───── TASK MATERIAL
import Mathlib
import Summits.Ventures.PercRepro2.CoinOrTailAlg
import Summits.Ventures.PercRepro2.CoinOrTailMixLsm
import Summits.Ventures.PercRepro2.CoinOrTailKDefs
import Summits.Ventures.PercRepro2.CoinOrTailKSums

/-!
# The k-entry tail-mixed values are log-supermodular — unconditionally (blind cell PercRepro2,
night-2 g10; proofs/NIGHT2-DARC.md §41)

The extended lattice of §40.1 for `k` entries is `Finset V × Finset V`: a cluster `W` together
with the set `P ⊆ ent` of its OPEN EFFECTIVE entry coins, weighted by
`extWtK W P = Π_{r ∈ ent} effWt (p(c r)) (r ∈ W) [r ∈ P]` and valued by the head at `W ∪ X` if
`P ≠ ∅`, at `W` otherwise (`extValK`).  The weight is log-supermodular (a product of the
sixteen-case lemma `effWt_mul_le`), the value is (`headPart_le` with the bit `P ≠ ∅`), and the
fibre sum over `P ⊆ ent` is the tail-mixed value `tailWtK W · A W + (1 − tailWtK W) · A (W ∪ X)`
(`sum_extValK`; the weights sum to `1` by `Finset.prod_add`).  Ahlswede–Daykin
(`four_functions_theorem_univ`) on the product lattice gives `mixValK_mul_le_all`, hence
`rValK_mul_le_all`, `gValK_mul_le_all`, `gValK_mul_le_rValK_gValK_all`.
-/

namespace Summit.Ventures.PercRepro2.Coin

open Classical

section ExtK

variable {V : Type*} {E : Type*} [DecidableEq V] {R : Type*} [Field R] [LinearOrder R]
  [IsStrictOrderedRing R]

/-- The extended weight of `(W, P)`: the effective coins of the entries, open exactly on `P`. -/
def extWtK (pr : E → R) (ent : Finset V) (c : V → E) (W P : Finset V) : R :=
  ∏ r ∈ ent, effWt (pr (c r)) (r ∈ W) (decide (r ∈ P))

/-- The bit «some effective coin is open». -/
def openBit (P : Finset V) : Bool := !decide (P = ∅)

/-- The extended value of `(W, P)`. -/
def extValK (A : Finset V → R) (pr : E → R) (ent : Finset V) (c : V → E) (X : Finset V)
    (x : Finset V × Finset V) : R :=
  extWtK pr ent c x.1 x.2 * A (x.1 ∪ tailAdd' X (openBit x.2))

omit [Field R] [LinearOrder R] [IsStrictOrderedRing R] in
/-- Membership in an intersection, as Booleans. -/
lemma decide_mem_inter' (r : V) (P Q : Finset V) :
    decide (r ∈ P ∩ Q) = (decide (r ∈ P) && decide (r ∈ Q)) := by
  by_cases h1 : r ∈ P <;> by_cases h2 : r ∈ Q <;> simp [h1, h2]

omit [Field R] [LinearOrder R] [IsStrictOrderedRing R] in
/-- Membership in a union, as Booleans. -/
lemma decide_mem_union' (r : V) (P Q : Finset V) :
    decide (r ∈ P ∪ Q) = (decide (r ∈ P) || decide (r ∈ Q)) := by
  by_cases h1 : r ∈ P <;> by_cases h2 : r ∈ Q <;> simp [h1, h2]

omit [Field R] [LinearOrder R] [IsStrictOrderedRing R] in
/-- The open bit of a union. -/
lemma openBit_union (P Q : Finset V) : openBit (P ∪ Q) = (openBit P || openBit Q) := by
  unfold openBit
  by_cases h1 : P = ∅ <;> by_cases h2 : Q = ∅ <;> simp [h1, h2, Finset.union_eq_empty]

omit [Field R] [LinearOrder R] [IsStrictOrderedRing R] in
/-- The open bit of an intersection forces both. -/
lemma openBit_inter (P Q : Finset V) :
    openBit (P ∩ Q) = true → openBit P = true ∧ openBit Q = true := by
  unfold openBit
  intro h
  have hne : P ∩ Q ≠ ∅ := by simpa using h
  constructor
  · simpa using fun hP => hne (by rw [hP, Finset.empty_inter])
  · simpa using fun hQ => hne (by rw [hQ, Finset.inter_empty])

/-- `0 ≤ extWtK`. -/
lemma extWtK_nonneg {pr : E → R} (hp0 : ∀ e, 0 ≤ pr e) (hp1 : ∀ e, pr e ≤ 1) (ent : Finset V)
    (c : V → E) (W P : Finset V) : 0 ≤ extWtK pr ent c W P :=
  Finset.prod_nonneg fun r _ => effWt_nonneg (hp0 (c r)) (hp1 (c r)) _ _

/-- **The extended weights are log-supermodular on `Finset V × Finset V`.** -/
lemma extWtK_mul_le {pr : E → R} (hp0 : ∀ e, 0 ≤ pr e) (hp1 : ∀ e, pr e ≤ 1) (ent : Finset V)
    (c : V → E) (W W' P Q : Finset V) :
    extWtK pr ent c W P * extWtK pr ent c W' Q ≤
      extWtK pr ent c (W ∩ W') (P ∩ Q) * extWtK pr ent c (W ∪ W') (P ∪ Q) := by
  unfold extWtK
  rw [← Finset.prod_mul_distrib, ← Finset.prod_mul_distrib]
  apply Finset.prod_le_prod
  · intro r _
    exact mul_nonneg (effWt_nonneg (hp0 (c r)) (hp1 (c r)) _ _)
      (effWt_nonneg (hp0 (c r)) (hp1 (c r)) _ _)
  · intro r _
    have h := effWt_mul_le (hp0 (c r)) (r ∈ W) (r ∈ W') (decide (r ∈ P)) (decide (r ∈ Q))
    have e1 : effWt (pr (c r)) (r ∈ W ∩ W') (decide (r ∈ P ∩ Q)) =
        effWt (pr (c r)) (r ∈ W ∧ r ∈ W') (decide (r ∈ P) && decide (r ∈ Q)) := by
      rw [decide_mem_inter']; simp only [effWt, Finset.mem_inter]
    have e2 : effWt (pr (c r)) (r ∈ W ∪ W') (decide (r ∈ P ∪ Q)) =
        effWt (pr (c r)) (r ∈ W ∨ r ∈ W') (decide (r ∈ P) || decide (r ∈ Q)) := by
      rw [decide_mem_union']; simp only [effWt, Finset.mem_union]
    rw [e1, e2]
    exact h

/-- `0 ≤ extValK`. -/
lemma extValK_nonneg {A : Finset V → R} {pr : E → R} (hp0 : ∀ e, 0 ≤ pr e)
    (hp1 : ∀ e, pr e ≤ 1) (hA0 : ∀ W, 0 ≤ A W) (ent : Finset V) (c : V → E) (X : Finset V)
    (x : Finset V × Finset V) : 0 ≤ extValK A pr ent c X x :=
  mul_nonneg (extWtK_nonneg hp0 hp1 ent c _ _) (hA0 _)

/-- **The extended values are log-supermodular on the extended lattice** (mixed form,
`X' ⊆ X` in the meet slot). -/
lemma extValK_mul_le {A : Finset V → R} {pr : E → R} (hp0 : ∀ e, 0 ≤ pr e) (hp1 : ∀ e, pr e ≤ 1)
    (hA0 : ∀ W, 0 ≤ A W) (hA : ∀ s t : Finset V, A s * A t ≤ A (s ∩ t) * A (s ∪ t))
    (hmono : ∀ s t : Finset V, s ⊆ t → A t ≤ A s) (ent : Finset V) (c : V → E)
    {X X' : Finset V} (hX' : X' ⊆ X) (x y : Finset V × Finset V) :
    extValK A pr ent c X x * extValK A pr ent c X y ≤
      extValK A pr ent c X' (x ⊓ y) * extValK A pr ent c X (x ⊔ y) := by
  obtain ⟨W, P⟩ := x
  obtain ⟨W', Q⟩ := y
  have hinf : ((W, P) : Finset V × Finset V) ⊓ (W', Q) = (W ∩ W', P ∩ Q) := rfl
  have hsup : ((W, P) : Finset V × Finset V) ⊔ (W', Q) = (W ∪ W', P ∪ Q) := rfl
  rw [hinf, hsup]
  simp only [extValK]
  have hw := extWtK_mul_le hp0 hp1 ent c W W' P Q
  have hhead := headPart_le hA0 hA hmono hX' W W' (openBit P) (openBit Q) (openBit (P ∩ Q))
    (openBit (P ∪ Q)) (openBit_union P Q) (openBit_inter P Q)
  calc extWtK pr ent c W P * A (W ∪ tailAdd' X (openBit P)) *
        (extWtK pr ent c W' Q * A (W' ∪ tailAdd' X (openBit Q)))
      = (extWtK pr ent c W P * extWtK pr ent c W' Q) *
          (A (W ∪ tailAdd' X (openBit P)) * A (W' ∪ tailAdd' X (openBit Q))) := by ring
    _ ≤ (extWtK pr ent c (W ∩ W') (P ∩ Q) * extWtK pr ent c (W ∪ W') (P ∪ Q)) *
          (A (W ∩ W' ∪ tailAdd' X' (openBit (P ∩ Q))) *
            A (W ∪ W' ∪ tailAdd' X (openBit (P ∪ Q)))) := by
        apply mul_le_mul hw hhead (mul_nonneg (hA0 _) (hA0 _))
        exact mul_nonneg (extWtK_nonneg hp0 hp1 ent c _ _) (extWtK_nonneg hp0 hp1 ent c _ _)
    _ = extWtK pr ent c (W ∩ W') (P ∩ Q) * A (W ∩ W' ∪ tailAdd' X' (openBit (P ∩ Q))) *
          (extWtK pr ent c (W ∪ W') (P ∪ Q) * A (W ∪ W' ∪ tailAdd' X (openBit (P ∪ Q)))) := by
        ring

omit [LinearOrder R] [IsStrictOrderedRing R] in
/-- The weight of `P = ∅` is the tail weight. -/
lemma extWtK_empty (pr : E → R) (ent : Finset V) (c : V → E) (W : Finset V) :
    extWtK pr ent c W ∅ = tailWtK pr ent c W := by
  unfold extWtK tailWtK
  refine Finset.prod_congr rfl fun r _ => ?_
  simp [effWt]

omit [LinearOrder R] [IsStrictOrderedRing R] in
/-- The extended weights of a cluster sum to `1` over `P ⊆ ent`. -/
lemma sum_extWtK (pr : E → R) (ent : Finset V) (c : V → E) (W : Finset V) :
    ∑ P ∈ ent.powerset, extWtK pr ent c W P = 1 := by
  have key := Finset.prod_add (fun r => effWt (pr (c r)) (r ∈ W) true)
    (fun r => effWt (pr (c r)) (r ∈ W) false) ent
  have hone : ∏ r ∈ ent, (effWt (pr (c r)) (r ∈ W) true + effWt (pr (c r)) (r ∈ W) false) = 1 := by
    refine Finset.prod_eq_one fun r _ => ?_
    rw [add_comm]; exact effWt_sum _ _
  rw [hone] at key
  rw [key]
  refine Finset.sum_congr rfl fun P hP => ?_
  have hPe : P ⊆ ent := Finset.mem_powerset.1 hP
  unfold extWtK
  rw [← Finset.prod_sdiff hPe, mul_comm]
  congr 1
  · refine Finset.prod_congr rfl fun r hr => ?_
    simp [hr]
  · refine Finset.prod_congr rfl fun r hr => ?_
    have : r ∉ P := (Finset.mem_sdiff.1 hr).2
    simp [this]

omit [LinearOrder R] [IsStrictOrderedRing R] in
/-- **The fibre sum**: summing the extended value over `P ⊆ ent` gives the tail-mixed value. -/
lemma sum_extValK (A : Finset V → R) (pr : E → R) (ent : Finset V) (c : V → E) (X : Finset V)
    (W : Finset V) :
    ∑ P ∈ ent.powerset, extValK A pr ent c X (W, P) =
      tailWtK pr ent c W * A W + (1 - tailWtK pr ent c W) * A (W ∪ X) := by
  have hmem : (∅ : Finset V) ∈ ent.powerset := Finset.empty_mem_powerset ent
  rw [← Finset.add_sum_erase _ _ hmem]
  have h0 : extValK A pr ent c X (W, ∅) = tailWtK pr ent c W * A W := by
    simp only [extValK, openBit, decide_true, Bool.not_true, tailAdd', Finset.union_empty]
    rw [extWtK_empty]
  have hrest : ∑ P ∈ ent.powerset.erase ∅, extValK A pr ent c X (W, P) =
      (1 - tailWtK pr ent c W) * A (W ∪ X) := by
    have : ∀ P ∈ ent.powerset.erase ∅, extValK A pr ent c X (W, P) =
        extWtK pr ent c W P * A (W ∪ X) := by
      intro P hP
      have hne : P ≠ ∅ := (Finset.mem_erase.1 hP).1
      simp only [extValK, openBit, hne, decide_false, Bool.not_false, tailAdd']
    rw [Finset.sum_congr rfl this, ← Finset.sum_mul]
    congr 1
    have hs := sum_extWtK pr ent c W
    rw [← Finset.add_sum_erase _ _ hmem, extWtK_empty] at hs
    linear_combination hs
  rw [h0, hrest]

end ExtK

section MixK

variable {V : Type*} {E : Type*} [Fintype V] [DecidableEq V] {R : Type*} [Field R]
  [LinearOrder R] [IsStrictOrderedRing R]

/-- **THE k-ENTRY TAIL-MIXED VALUES ARE LOG-SUPERMODULAR, UNCONDITIONALLY** (mixed form). -/
theorem mixValK_mul_le_all (A : Finset V → R) (pr : E → R) (ent : Finset V) (c : V → E)
    {X X' : Finset V} (hX' : X' ⊆ X) (hp0 : ∀ e, 0 ≤ pr e) (hp1 : ∀ e, pr e ≤ 1)
    (hA0 : ∀ W, 0 ≤ A W) (hA : ∀ s t : Finset V, A s * A t ≤ A (s ∩ t) * A (s ∪ t))
    (hmono : ∀ s t : Finset V, s ⊆ t → A t ≤ A s) (s t : Finset V) :
    (tailWtK pr ent c s * A s + (1 - tailWtK pr ent c s) * A (s ∪ X)) *
      (tailWtK pr ent c t * A t + (1 - tailWtK pr ent c t) * A (t ∪ X)) ≤
    (tailWtK pr ent c (s ∩ t) * A (s ∩ t) + (1 - tailWtK pr ent c (s ∩ t)) * A (s ∩ t ∪ X')) *
      (tailWtK pr ent c (s ∪ t) * A (s ∪ t) + (1 - tailWtK pr ent c (s ∪ t)) * A (s ∪ t ∪ X)) := by
  let f₁ : Finset V × Finset V → R :=
    fun x => if x.1 = s ∧ x.2 ∈ ent.powerset then extValK A pr ent c X x else 0
  let f₂ : Finset V × Finset V → R :=
    fun x => if x.1 = t ∧ x.2 ∈ ent.powerset then extValK A pr ent c X x else 0
  let f₃ : Finset V × Finset V → R :=
    fun x => if x.1 = s ∩ t ∧ x.2 ∈ ent.powerset then extValK A pr ent c X' x else 0
  let f₄ : Finset V × Finset V → R :=
    fun x => if x.1 = s ∪ t ∧ x.2 ∈ ent.powerset then extValK A pr ent c X x else 0
  have h₁ : 0 ≤ f₁ := fun x => by
    simp only [f₁]; split_ifs
    · exact extValK_nonneg hp0 hp1 hA0 _ _ _ _
    · exact le_rfl
  have h₂ : 0 ≤ f₂ := fun x => by
    simp only [f₂]; split_ifs
    · exact extValK_nonneg hp0 hp1 hA0 _ _ _ _
    · exact le_rfl
  have h₃ : 0 ≤ f₃ := fun x => by
    simp only [f₃]; split_ifs
    · exact extValK_nonneg hp0 hp1 hA0 _ _ _ _
    · exact le_rfl
  have h₄ : 0 ≤ f₄ := fun x => by
    simp only [f₄]; split_ifs
    · exact extValK_nonneg hp0 hp1 hA0 _ _ _ _
    · exact le_rfl
  have h : ∀ x y, f₁ x * f₂ y ≤ f₃ (x ⊓ y) * f₄ (x ⊔ y) := by
    intro x y
    simp only [f₁, f₂, f₃, f₄]
    by_cases hx : x.1 = s ∧ x.2 ∈ ent.powerset
    · by_cases hy : y.1 = t ∧ y.2 ∈ ent.powerset
      · have hxy1 : (x ⊓ y).1 = s ∩ t ∧ (x ⊓ y).2 ∈ ent.powerset := by
          refine ⟨by rw [Prod.inf_def]; simp [hx.1, hy.1], ?_⟩
          rw [Prod.inf_def]
          exact Finset.mem_powerset.2
            ((Finset.inter_subset_left).trans (Finset.mem_powerset.1 hx.2))
        have hxy2 : (x ⊔ y).1 = s ∪ t ∧ (x ⊔ y).2 ∈ ent.powerset := by
          refine ⟨by rw [Prod.sup_def]; simp [hx.1, hy.1], ?_⟩
          rw [Prod.sup_def]
          exact Finset.mem_powerset.2
            (Finset.union_subset (Finset.mem_powerset.1 hx.2) (Finset.mem_powerset.1 hy.2))
        rw [if_pos hx, if_pos hy, if_pos hxy1, if_pos hxy2]
        exact extValK_mul_le hp0 hp1 hA0 hA hmono ent c hX' x y
      · rw [if_neg hy, mul_zero]
        exact mul_nonneg (h₃ _) (h₄ _)
    · rw [if_neg hx, zero_mul]
      exact mul_nonneg (h₃ _) (h₄ _)
  have key := four_functions_theorem_univ f₁ f₂ f₃ f₄ h₁ h₂ h₃ h₄ h
  have hsum : ∀ (Y W : Finset V),
      (∑ x : Finset V × Finset V,
        if x.1 = W ∧ x.2 ∈ ent.powerset then extValK A pr ent c Y x else 0) =
        tailWtK pr ent c W * A W + (1 - tailWtK pr ent c W) * A (W ∪ Y) := by
    intro Y W
    rw [← sum_extValK A pr ent c Y W, Fintype.sum_prod_type, Finset.sum_comm]
    simp only [ite_and]
    simp only [Finset.sum_ite_eq', Finset.mem_univ, if_true]
    rw [← Finset.sum_filter]
    congr 1
    ext P
    simp only [Finset.mem_filter, Finset.mem_univ, true_and]
  simp only [f₁, f₂, f₃, f₄] at key
  rwa [hsum, hsum, hsum, hsum] at key

/-- `rValK` is log-supermodular on ALL pairs. -/
theorem rValK_mul_le_all (A : Finset V → R) (pr : E → R) (ent : Finset V) (c : V → E) (a : V)
    (hp0 : ∀ e, 0 ≤ pr e) (hp1 : ∀ e, pr e ≤ 1) (hA0 : ∀ W, 0 ≤ A W)
    (hA : ∀ s t : Finset V, A s * A t ≤ A (s ∩ t) * A (s ∪ t))
    (hmono : ∀ s t : Finset V, s ⊆ t → A t ≤ A s) (s t : Finset V) :
    rValK A pr ent c a s * rValK A pr ent c a t ≤
      rValK A pr ent c a (s ∩ t) * rValK A pr ent c a (s ∪ t) :=
  mixValK_mul_le_all A pr ent c (Finset.Subset.refl {a}) hp0 hp1 hA0 hA hmono s t

/-- `gValK` is log-supermodular on ALL pairs. -/
theorem gValK_mul_le_all (A : Finset V → R) (pr : E → R) (ent : Finset V) (c : V → E) (a w : V)
    (hp0 : ∀ e, 0 ≤ pr e) (hp1 : ∀ e, pr e ≤ 1) (hA0 : ∀ W, 0 ≤ A W)
    (hA : ∀ s t : Finset V, A s * A t ≤ A (s ∩ t) * A (s ∪ t))
    (hmono : ∀ s t : Finset V, s ⊆ t → A t ≤ A s) (s t : Finset V) :
    gValK A pr ent c a w s * gValK A pr ent c a w t ≤
      gValK A pr ent c a w (s ∩ t) * gValK A pr ent c a w (s ∪ t) :=
  mixValK_mul_le_all A pr ent c (Finset.Subset.refl {a, w}) hp0 hp1 hA0 hA hmono s t

/-- The mixed step on ALL pairs: `gValK s · gValK t ≤ rValK (s ∩ t) · gValK (s ∪ t)`. -/
theorem gValK_mul_le_rValK_gValK_all (A : Finset V → R) (pr : E → R) (ent : Finset V) (c : V → E)
    (a w : V) (hp0 : ∀ e, 0 ≤ pr e) (hp1 : ∀ e, pr e ≤ 1) (hA0 : ∀ W, 0 ≤ A W)
    (hA : ∀ s t : Finset V, A s * A t ≤ A (s ∩ t) * A (s ∪ t))
    (hmono : ∀ s t : Finset V, s ⊆ t → A t ≤ A s) (s t : Finset V) :
    gValK A pr ent c a w s * gValK A pr ent c a w t ≤
      rValK A pr ent c a (s ∩ t) * gValK A pr ent c a w (s ∪ t) :=
  mixValK_mul_le_all A pr ent c
    (Finset.singleton_subset_iff.2 (Finset.mem_insert_self a {w})) hp0 hp1 hA0 hA hmono s t

end MixK

end Summit.Ventures.PercRepro2.Coin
──────────
> TASK DETAILS
If the string "lemma" appears in a line of the entries, report the line.

> SOLUTION FOR THIS TASK
sixteen-case lemma `effWt_mul_le`), the value is (`headPart_le` with the bit `P ≠ ∅`), and the
lemma decide_mem_inter' (r : V) (P Q : Finset V) :
lemma decide_mem_union' (r : V) (P Q : Finset V) :
lemma openBit_union (P Q : Finset V) : openBit (P ∪ Q) = (openBit P || openBit Q) := by
lemma openBit_inter (P Q : Finset V) :
lemma extWtK_nonneg {pr : E → R} (hp0 : ∀ e, 0 ≤ pr e) (hp1 : ∀ e, pr e ≤ 1) (ent : Finset V)
lemma extWtK_mul_le {pr : E → R} (hp0 : ∀ e, 0 ≤ pr e) (hp1 : ∀ e, pr e ≤ 1) (ent : Finset V)
lemma extValK_nonneg {A : Finset V → R} {pr : E → R} (hp0 : ∀ e, 0 ≤ pr e)
lemma extValK_mul_le {A : Finset V → R} {pr : E → R} (hp0 : ∀ e, 0 ≤ pr e) (hp1 : ∀ e, pr e ≤ 1)
lemma extWtK_empty (pr : E → R) (ent : Finset V) (c : V → E) (W : Finset V) :
lemma sum_extWtK (pr : E → R) (ent : Finset V) (c : V → E) (W : Finset V) :
lemma sum_extValK (A : Finset V → R) (pr : E → R) (ent : Finset V) (c : V → E) (X : Finset V)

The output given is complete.